Даже с Гарри я столько не смеялся, был более скованным и одновременно раскрывал тайники своей души, в то же время познавая возможности собственного тела… А с Блейзом не надо заниматься поучительными историями об унижениях Альбуса, жуткого самолечения, ещё более страшного, высасывающего душу не хуже Дементора, чувства полного, колоссального одиночества… вот и сейчас даже тайком от самого себя вспоминать не нужно… вот уже Блейз подобрался совсем близко, но вместо того, чтобы поцеловать, надувает губы, становясь ещё большим ребёнком, и просит:
- Сев, в-всего разик.
- Только поцеловать, ну, можешь ещё шеей заняться, я не против.
Он молниеносно оказыается у меня на коленях и целует так, как это делают дети - чмокает в щёку, потом в глазах его появлется звёздный свет, и он начинает покрывать поцелуями, глубокими, до боли от охватившего меня вожделения, шею, ласкает языком кожу за ухом, прикусывает мочку… у кого, где и когда этот юноша научился… такой изысканной ласке, к которой приходят годами, и я тихо спрашиваю, как около полумесяца назад:
- Неужели ты… сам придумываешь эти ласки?
Он на миг отвлекается от своего занятия и, лаская мои волосы, нежно шепчет:
- А это разврат?
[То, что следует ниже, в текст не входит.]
import Literature.AlgebraicGeometry.CossartPiltant200819.Threefolds2008
import Literature.AlgebraicGeometry.Resolution.AffineDomainDimension
import Literature.AlgebraicGeometry.Resolution.ResolutionLU
import Literature.AlgebraicGeometry.Resolution.CossartPiltant2019CharZero
import HarnessLib

/-!
# Cossart–Piltant 2008/2009 inside the tree: the 2019 theorem and Hironaka's theorem as sources

Proofs only (no new notions, no new named facts). The local uniformization statements of
Cossart–Piltant 2008 typed in `Ramification2008.lean` / `Threefolds2008.lean` (`LU3RankOne k`,
`LU3DiffFinite`, the hypothesis of `RefinedPatching`, `ArtinSchreierHypothesis k`) are
CONSEQUENCES of the tree's relative local uniformization in dimension three
`Resolution.LocalUniformization3 k` (Cossart–Piltant 2019 §4.1 (LU)), hence of the named fact
`Resolution.CossartPiltant2019` (Thm 1.1 of the 2019 paper, any field) via the PROVED
`Resolution.CossartPiltant2019.lu3` (`ResolutionLU.lean`), and in characteristic zero they are
THEOREMS via `Resolution.Hironaka1964_holds`. Ingredients: `Resolution.exists_affineModel` (an
affine model inside the valuation ring), `Resolution.ringKrullDim_le_of_fg_of_trdeg_le`
(dimension of affine models = transcendence degree), Mathlib's `trdeg_add_eq`,
`IntermediateField.fg_top_iff`, `IsAdjoinRootMonic.finite`.

* `isLocallyUniformizable_of_localUniformization3` — `LocalUniformization3 k` uniformizes every
  `k`-valuation ring of every finitely generated `K/k` with `trdeg_k K ≤ 3`;
* `lu3RankOne_of_localUniformization3`, `lu3DiffFinite_of_cossartPiltant2019LU3`,
  `lu3DiffFinite_of_cossartPiltant2019`, `resolutionOfAffineModels_of_cossartPiltant2019`;
* `artinSchreierHypothesis_of_localUniformization3` — the hypothesis `H(k)` of CP 2008 Thm 7.2
  (= what CP 2009 proves) follows from `LocalUniformization3 k` (the covering field `L = K[X]/(h)`
  is again finitely generated of transcendence degree three);
* `lu3RankOne_of_charZero`, `artinSchreierHypothesis_of_charZero` — unconditional in
  characteristic zero (Zariski 1940 via `Hironaka1964_holds`);
* `lu3RankOne_of_localUniformizationInChar` — `LU3RankOne` is the transcendence-degree-three,
  rank-one slice of the tree's `Resolution.LocalUniformizationInChar p`;
* `reductionToArtinSchreier_of_cossartPiltant2019LU3`, `climbToInertiaField_of_…`,
  `primeDegreeAscent_of_…`, `tamePrimeDescent_of_…`, `descentBelowRamificationField_of_…`,
  `rankReduction_of_…`,
  `cp2008_bareLU_of_cossartPiltant2019` — every CP 2008 statement whose conclusion is a bare
  local uniformization follows from CP 2019 (LU)₃ / Thm 1.1 (`fg_and_trdeg_of_finite`: finite
  extensions stay finitely generated of transcendence degree three).
-/

noncomputable section

open Polynomial

namespace Literature.AlgebraicGeometry.CossartPiltant200819.CP2008

open Literature.AlgebraicGeometry.Resolution

universe u

/-- **Relative LU in dimension three uniformizes function fields of transcendence degree `≤ 3`**:
pick an affine model `A ⊆ O` (`exists_affineModel`), whose Krull dimension is `trdeg_k K ≤ 3`
(`ringKrullDim_le_of_fg_of_trdeg_le`), and apply `LocalUniformization3`. [folklore] -/
theorem isLocallyUniformizable_of_localUniformization3 {k : Type u} [Field k]
    (h : LocalUniformization3 k) (K : Type u) [Field K] [Algebra k K]
    (hfg : (⊤ : IntermediateField k K).FG) (h3 : Algebra.trdeg k K ≤ 3) (O : ValuationSubring K)
    (hk : ∀ c : k, algebraMap k K c ∈ O) : IsLocallyUniformizable k K O := by
  obtain ⟨A, hAO, hAfg, hAfr⟩ := exists_affineModel k K hfg O hk
  haveI := hAfr
  exact h.isLocallyUniformizable K O A hAO hAfg hAfr
    (ringKrullDim_le_of_fg_of_trdeg_le A hAfg (by exact_mod_cast h3))

/-- `LocalUniformization3 k` gives the conclusion of CP 2008 Thm 7.2 for `k` (rank one and
residual algebraicity are not even needed). [folklore] -/
theorem lu3RankOne_of_localUniformization3 {k : Type u} [Field k] (h : LocalUniformization3 k) :
    LU3RankOne k :=
  fun K _ _ hfg h3 O hk _ _ => isLocallyUniformizable_of_localUniformization3 h K hfg h3.le O hk

/-- `CossartPiltant2019LU3` (relative LU in dimension three over every field) gives the local
uniformization theorem of CP 2008/2009 (differential finiteness is not needed). [folklore] -/
theorem lu3DiffFinite_of_cossartPiltant2019LU3 (h : CossartPiltant2019LU3.{u}) :
    LU3DiffFinite.{u} :=
  fun _ _ k _ _ _ K _ _ hfg h3 O hk => isLocallyUniformizable_of_localUniformization3 (h k) K hfg
    h3.le O hk

/-- **CP 2019 Thm 1.1 ⟹ the LU theorem of CP 2008/2009**, through the tree's proved
`CossartPiltant2019.lu3`. [folklore] -/
theorem lu3DiffFinite_of_cossartPiltant2019 (h : CossartPiltant2019.{u}) : LU3DiffFinite.{u} :=
  lu3DiffFinite_of_cossartPiltant2019LU3 h.lu3

/-- CP 2019 Thm 1.1 and CP 2008 Prop 4.9 give Thm 2.1 (i)(ii) on affine models (the patching
proposition supplies the isomorphism over the regular locus, which `Scheme.HasResolution` does
not record). [folklore] -/
theorem resolutionOfAffineModels_of_cossartPiltant2019 (h : CossartPiltant2019.{u})
    (p49 : RefinedPatching.{u}) : ResolutionOfAffineModels.{u} :=
  resolutionOfAffineModels_of_lu3 (lu3DiffFinite_of_cossartPiltant2019 h) p49

/-- The Artin–Schreier / purely inseparable polynomial `X^p − g^{p−1}X + f` is monic (`p` prime).
[folklore] -/
theorem monic_artinSchreierPoly {K : Type u} [Field K] {p : ℕ} (hp : p.Prime) (f g : K) :
    (X ^ p - C (g ^ (p - 1)) * X + C f : K[X]).Monic := by
  have hp1 : (1 : WithBot ℕ) < (p : WithBot ℕ) := by exact_mod_cast hp.one_lt
  have hlt : (C (g ^ (p - 1)) * X : K[X]).degree < (X ^ p : K[X]).degree := by
    rw [degree_X_pow]; exact (degree_C_mul_X_le _).trans_lt hp1
  have hm1 : (X ^ p - C (g ^ (p - 1)) * X : K[X]).Monic := (monic_X_pow p).sub_of_left hlt
  refine hm1.add_of_left ?_
  rw [degree_sub_eq_left_of_degree_lt hlt, degree_X_pow]
  exact degree_C_le.trans_lt (by exact_mod_cast hp.pos)

/-- A finite extension `L/K` of a finitely generated `K/k` of transcendence degree three is again
finitely generated of transcendence degree three over `k` (`Algebra.EssFiniteType.comp`,
`IntermediateField.fg_top_iff`, `trdeg_add_eq`, `trdeg_eq_zero`). [folklore] -/
theorem fg_and_trdeg_of_finite {k K L : Type u} [Field k] [Field K] [Algebra k K] [Field L]
    [Algebra K L] [Algebra k L] [IsScalarTower k K L] (hfg : (⊤ : IntermediateField k K).FG)
    (h3 : Algebra.trdeg k K = 3) [Module.Finite K L] :
    (⊤ : IntermediateField k L).FG ∧ Algebra.trdeg k L = 3 := by
  haveI : Algebra.EssFiniteType k K := IntermediateField.fg_top_iff.mp hfg
  haveI : Algebra.EssFiniteType K L := inferInstance
  haveI : Algebra.EssFiniteType k L := Algebra.EssFiniteType.comp k K L
  refine ⟨IntermediateField.fg_top_iff.mpr inferInstance, ?_⟩
  haveI : FaithfulSMul k K := (faithfulSMul_iff_algebraMap_injective k K).mpr
    (algebraMap k K).injective
  haveI : FaithfulSMul K L := (faithfulSMul_iff_algebraMap_injective K L).mpr
    (algebraMap K L).injective
  have := trdeg_add_eq k K (A := L)
  rw [h3, trdeg_eq_zero (R := K) (A := L), add_zero] at this
  exact this.symm

/-- A simple extension `L = K[X]/(h)` by the Artin–Schreier / purely inseparable polynomial of a
finitely generated `K/k` of transcendence degree three is again finitely generated of
transcendence degree three over `k` (`IsAdjoinRootMonic.finite`). [folklore] -/
theorem fg_and_trdeg_of_isAdjoinRoot {k K L : Type u} [Field k] [Field K] [Algebra k K] [Field L]
    [Algebra K L] [Algebra k L] [IsScalarTower k K L] (hfg : (⊤ : IntermediateField k K).FG)
    (h3 : Algebra.trdeg k K = 3) {p : ℕ} (hp : p.Prime) (f g : K)
    (hL : Nonempty (IsAdjoinRoot L (X ^ p - C (g ^ (p - 1)) * X + C f : K[X]))) :
    (⊤ : IntermediateField k L).FG ∧ Algebra.trdeg k L = 3 := by
  obtain ⟨i⟩ := hL
  have hmon : IsAdjoinRootMonic L (X ^ p - C (g ^ (p - 1)) * X + C f : K[X]) :=
    ⟨i, monic_artinSchreierPoly hp f g⟩
  haveI : Module.Finite K L := hmon.finite
  exact fg_and_trdeg_of_finite hfg h3

/-- `k ⊆ W ∩ K` from `k ⊆ W`. [folklore] -/
theorem algebraMap_mem_comap {k K L : Type u} [Field k] [Field K] [Algebra k K] [Field L]
    [Algebra K L] [Algebra k L] [IsScalarTower k K L] {W : ValuationSubring L}
    (hk : ∀ c : k, algebraMap k L c ∈ W) (c : k) :
    algebraMap k K c ∈ W.comap (algebraMap K L) := by
  rw [ValuationSubring.mem_comap, ← IsScalarTower.algebraMap_apply k K L]
  exact hk c

/-- **`LocalUniformization3 k` ⟹ the hypothesis `H(k)` of CP 2008 Thm 7.2** (the statement CP
2009 proves for differentially finite `k`): the covering field `L` is finitely generated of
transcendence degree three and `W ⊇ k`, so relative LU in dimension three applies to `W`
directly — none of the finer hypotheses (rank one, immediacy, uniqueness) is used. [folklore] -/
theorem artinSchreierHypothesis_of_localUniformization3 {k : Type u} [Field k]
    (h : LocalUniformization3 k) : ArtinSchreierHypothesis k := by
  intro p hp _ K _ _ hfg h3 O hk _ _ R _ f g _ _ _ _ _ _ L _ _ _ _ hL W hWO _ _
  obtain ⟨hfgL, h3L⟩ := fg_and_trdeg_of_isAdjoinRoot hfg h3 hp f g hL
  refine isLocallyUniformizable_of_localUniformization3 h L hfgL h3L.le W fun c => ?_
  have hc : algebraMap k K c ∈ W.comap (algebraMap K L) := by rw [hWO]; exact hk c
  rw [ValuationSubring.mem_comap] at hc
  rwa [IsScalarTower.algebraMap_apply k K L]

/-- `CossartPiltant2019LU3` gives `CossartPiltant2009Main` (and more: `H(k)` for every `k`).
[folklore] -/
theorem cossartPiltant2009Main_of_cossartPiltant2019LU3 (h : CossartPiltant2019LU3.{u}) :
    CossartPiltant2009Main.{u} :=
  fun _ _ k _ _ _ => artinSchreierHypothesis_of_localUniformization3 (h k)

/-- **Characteristic zero, unconditionally** (Zariski 1940 through `Hironaka1964_holds`): the
conclusion of CP 2008 Thm 7.2 holds for every field of characteristic zero. [folklore] -/
theorem lu3RankOne_of_charZero (k : Type u) [Field k] [CharZero k] : LU3RankOne k := by
  haveI := CharP.ofCharZero k
  exact fun K _ _ hfg _ O hk _ _ => Hironaka1964_holds.localUniformizationInChar k K hfg O hk

/-- `LU3RankOne` is the transcendence-degree-three, rank-one slice of the tree's
`LocalUniformizationInChar p` (any `p`, including `0`). [folklore] -/
theorem lu3RankOne_of_localUniformizationInChar {p : ℕ} (h : LocalUniformizationInChar.{u} p)
    (k : Type u) [Field k] [CharP k p] : LU3RankOne k :=
  fun K _ _ hfg _ O hk _ _ => h k K hfg O hk

/-- `LocalUniformizationInChar p` gives the LU theorem of CP 2008/2009 in characteristic `p`.
[folklore] -/
theorem lu3DiffFinite_of_localUniformizationInChar
    (h : ∀ p : ℕ, p.Prime → LocalUniformizationInChar.{u} p) : LU3DiffFinite.{u} :=
  fun p hp k _ _ _ K _ _ hfg _ O hk => h p hp.out k K hfg O hk

/-- In characteristic zero the hypothesis `H(k)` of Thm 7.2 is vacuous-in-spirit but in any case a
theorem: its conclusion holds by `Hironaka1964_holds` (the covering field is finitely generated).
[folklore] -/
theorem artinSchreierHypothesis_of_charZero (k : Type u) [Field k] [CharZero k] :
    ArtinSchreierHypothesis k := by
  intro p hp _ K _ _ hfg h3 O hk _ _ R _ f g _ _ _ _ _ _ L _ _ _ _ hL W hWO _ _
  obtain ⟨hfgL, -⟩ := fg_and_trdeg_of_isAdjoinRoot hfg h3 hp f g hL
  haveI := CharP.ofCharZero k
  refine Hironaka1964_holds.localUniformizationInChar k L hfgL W fun c => ?_
  have hc : algebraMap k K c ∈ W.comap (algebraMap K L) := by rw [hWO]; exact hk c
  rw [ValuationSubring.mem_comap] at hc
  rwa [IsScalarTower.algebraMap_apply k K L]

/-! ### The statements of CP 2008 §§5–9 whose conclusion is a bare local uniformization follow
from `CossartPiltant2019LU3` (every field met is finitely generated of transcendence degree three
over `k`). Not so derivable (finer conclusions): `Cofinality`, `GaloisApproximation`,
`MonomialUniformization`, `DescentBelowInertiaField`, `RefinedPatching`,
`ResolutionAffineThreefolds`. -/

/-- CP 2019 (LU)₃ ⟹ CP 2008 Thm 7.2 (its conclusion holds outright). [folklore] -/
theorem reductionToArtinSchreier_of_cossartPiltant2019LU3 (h : CossartPiltant2019LU3.{u}) :
    ReductionToArtinSchreier.{u} :=
  fun k _ _ _ _ _ => lu3RankOne_of_localUniformization3 (h k)

/-- CP 2019 (LU)₃ ⟹ CP 2008 Cor 6.3 (`K'` is finite over `K`, hence finitely generated of
transcendence degree three over `k`). [folklore] -/
theorem climbToInertiaField_of_cossartPiltant2019LU3 (h : CossartPiltant2019LU3.{u}) :
    ClimbToInertiaField.{u} := by
  intro k K _ _ _ hfg h3 L _ _ _ _ hfin _ W hk K' _ _
  haveI := hfin
  haveI : Module.Finite K K' := inferInstance
  obtain ⟨hfg', h3'⟩ := fg_and_trdeg_of_finite (L := K') hfg h3
  refine isLocallyUniformizable_of_localUniformization3 (h k) K' hfg' h3'.le _ fun c => ?_
  rw [ValuationSubring.mem_comap, IsScalarTower.algebraMap_apply k K K',
    ← IsScalarTower.algebraMap_apply K K' L, ← IsScalarTower.algebraMap_apply k K L]
  exact hk c

/-- CP 2019 (LU)₃ ⟹ CP 2008 Prop 8.3 (`[L:K]` prime, so `L` is finite over `K`). [folklore] -/
theorem primeDegreeAscent_of_cossartPiltant2019LU3 (h : CossartPiltant2019LU3.{u}) :
    PrimeDegreeAscent.{u} := by
  intro k K _ _ _ hfg h3 L _ _ _ _ hprime W hk _ _ _
  haveI : Module.Finite K L := Module.finite_of_finrank_pos hprime.pos
  obtain ⟨hfgL, h3L⟩ := fg_and_trdeg_of_finite (L := L) hfg h3
  exact isLocallyUniformizable_of_localUniformization3 (h k) L hfgL h3L.le W hk

/-- CP 2019 (LU)₃ ⟹ CP 2008 Lemma 9.4 (the conclusion concerns `V = W ∩ K` on `K` itself).
[folklore] -/
theorem tamePrimeDescent_of_cossartPiltant2019LU3 (h : CossartPiltant2019LU3.{u}) :
    TamePrimeDescent.{u} :=
  fun k K _ _ _ hfg h3 _L _ _ _ _ _ _ _ _ _W hk _ _ _ =>
    isLocallyUniformizable_of_localUniformization3 (h k) K hfg h3.le _ (algebraMap_mem_comap hk)

/-- CP 2019 (LU)₃ ⟹ CP 2008 Prop 9.5. [folklore] -/
theorem descentBelowRamificationField_of_cossartPiltant2019LU3 (h : CossartPiltant2019LU3.{u}) :
    DescentBelowRamificationField.{u} :=
  fun k K _ _ _ hfg h3 _L _ _ _ _ _ _ _W hk _ _ _K' _ _ =>
    isLocallyUniformizable_of_localUniformization3 (h k) K hfg h3.le _ (algebraMap_mem_comap hk)

/-- CP 2019 (LU)₃ ⟹ CP 2008 Prop 5.1 (its conclusion is a bare local uniformization; the rank /
residue-field hypothesis is not used). [folklore] -/
theorem rankReduction_of_cossartPiltant2019LU3 (h : CossartPiltant2019LU3.{u}) :
    RankReduction.{u} :=
  fun k K _ _ _ hfg h3 O hk _ => isLocallyUniformizable_of_localUniformization3 (h k) K hfg h3.le O hk

/-- **CP 2019 Thm 1.1 ⟹ the bare-LU statements of CP 2008** (Thm 7.2, Cor 6.3, Prop 8.3,
Lemma 9.4, Prop 9.5, the LU theorem and [CP2]'s Main theorem), collected. [folklore] -/
theorem cp2008_bareLU_of_cossartPiltant2019 (h : CossartPiltant2019.{u}) :
    ReductionToArtinSchreier.{u} ∧ ClimbToInertiaField.{u} ∧ PrimeDegreeAscent.{u} ∧
      TamePrimeDescent.{u} ∧ DescentBelowRamificationField.{u} ∧ LU3DiffFinite.{u} ∧
      CossartPiltant2009Main.{u} :=
  ⟨reductionToArtinSchreier_of_cossartPiltant2019LU3 h.lu3,
    climbToInertiaField_of_cossartPiltant2019LU3 h.lu3,
    primeDegreeAscent_of_cossartPiltant2019LU3 h.lu3, tamePrimeDescent_of_cossartPiltant2019LU3 h.lu3,
    descentBelowRamificationField_of_cossartPiltant2019LU3 h.lu3,
    lu3DiffFinite_of_cossartPiltant2019LU3 h.lu3,
    cossartPiltant2009Main_of_cossartPiltant2019LU3 h.lu3⟩

end Literature.AlgebraicGeometry.CossartPiltant200819.CP2008

end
Скажи.Только не смейся потому, что, да, это я сам… так тебя люблю.
- Нет, возлюбленный мой, конечно это - не разврат, это называется любовными играми. А то, что ты сам, несмотря ни на что, сохранил способность, а, главное, желание экспериментировать в весёлой науке любви, говорит лишь о силе твоего духа, ну и… любви ко мне. Ты пробовал проделать то же самое с Клодиусом? Ответь - я не буду ревновать к такому паршивцу.
- Д-да, пробовал, пару раз поласкать его лицо, но он не позволил, сказав, что это «глупые игры для сосунков», так он сказал. Я даже полностью обнажённым его не видел, только фрагментами, главный из которых… ну, ты понимаешь. А ещё он почти всегда был сверху и там бы и оставался, но удовлетворить его могло только около десяти актов за ночь. Подожди, я расскажу всё, чтобы ты знал, а то у меня потом смелости не хватит рта раскрыть, а сейчас я навеселе и могу говорить, так вот, если бы он не утомлялся так сильно, будучи сверху, а он был грузноват, мой Клодиус, да и остаётся таким, мне и не удалось бы побывать в его излюбленной позе… но быть с тобой - это совершенно иное, это обострение всех органов чувств, нет, это просто непостижимое ощущение парения, как птица…
- А приземление очень неприятно?
- Если ты о семяизвержении, то след этого чувства остаётся надолго, анус тоже пульсирует и снова жаждет либо нового соития, либо преобладает «жажда» пениса овладевать снова и снова. Так что для меня единичная эякуляция лишь подталкивает к дальнейшему занятию любовью - весёлой наукой, как ты говоришь.